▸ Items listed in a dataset
/-
Copyright (c) 2026 the pub-hodgecm-mathlib formalisation cell (harness21).  Prover seat hodgecm-mathlib-F0P2-p02 (g12), 2026-09-01.  «S3-ram» seeding wave (LEAD F0P3a-plan (g12)
T11-41; desk F0P3a-p06 (g15), row «type-(2)-disc-ram»): the tame-RAMIFIED twin of ★ `LocalIrreducibleTorusDiscriminantOdd` (B-p14 (g30) ∕ F0P3b lineage).
-/
import Literature.NumberTheory.Rogawski1990.LocalIrreducibleTorusDiscriminantOdd   -- ★ the inert organ: §1 `sq_mul_trace_sq_sub_four_mul_det_eq_of_kappa_sq`; brings ★ B-p14 `exists_kappa_sq_eq_toLocalRing`, `not_isSquare_of_kappa`, `cmQuadraticGenerator_spec`, `local_eq_unitaryGroupOfForm_map`
import Literature.NumberTheory.Automorphic.RamifiedPlaceEisensteinBasis             -- ★ `valued_toPlace_eq_sq_of_ramified` (`|ι_v y|_w = |y|_v²` at a ramified `w`)
import Literature.NumberTheory.Automorphic.TypeTwoMoebiusShiftValued               -- ★ γ₁ `exists_isRoot_charpoly_iff_isSquare_disc`
import Literature.NumberTheory.Automorphic.HyperspecialUnitaryCartanAdicCompletion  -- ★ `exists_sq_eq_of_valued_sub_one_lt` (Hensel square roots at `|2|_w = 1`)
import HarnessLib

▸ Exercise prompt
Go through the entries and repeat each one exactly.

▸ Response to this task
/-
Copyright (c) 2026 the pub-hodgecm-mathlib formalisation cell (harness21).  Prover seat hodgecm-mathlib-F0P2-p02 (g12), 2026-09-01.  «S3-ram» seeding wave (LEAD F0P3a-plan (g12)
T11-41; desk F0P3a-p06 (g15), row «type-(2)-disc-ram»): the tame-RAMIFIED twin of ★ `LocalIrreducibleTorusDiscriminantOdd` (B-p14 (g30) ∕ F0P3b lineage).
-/
import Literature.NumberTheory.Rogawski1990.LocalIrreducibleTorusDiscriminantOdd   -- ★ the inert organ: §1 `sq_mul_trace_sq_sub_four_mul_det_eq_of_kappa_sq`; brings ★ B-p14 `exists_kappa_sq_eq_toLocalRing`, `not_isSquare_of_kappa`, `cmQuadraticGenerator_spec`, `local_eq_unitaryGroupOfForm_map`
import Literature.NumberTheory.Automorphic.RamifiedPlaceEisensteinBasis             -- ★ `valued_toPlace_eq_sq_of_ramified` (`|ι_v y|_w = |y|_v²` at a ramified `w`)
import Literature.NumberTheory.Automorphic.TypeTwoMoebiusShiftValued               -- ★ γ₁ `exists_isRoot_charpoly_iff_isSquare_disc`
import Literature.NumberTheory.Automorphic.HyperspecialUnitaryCartanAdicCompletion  -- ★ `exists_sq_eq_of_valued_sub_one_lt` (Hensel square roots at `|2|_w = 1`)
import HarnessLib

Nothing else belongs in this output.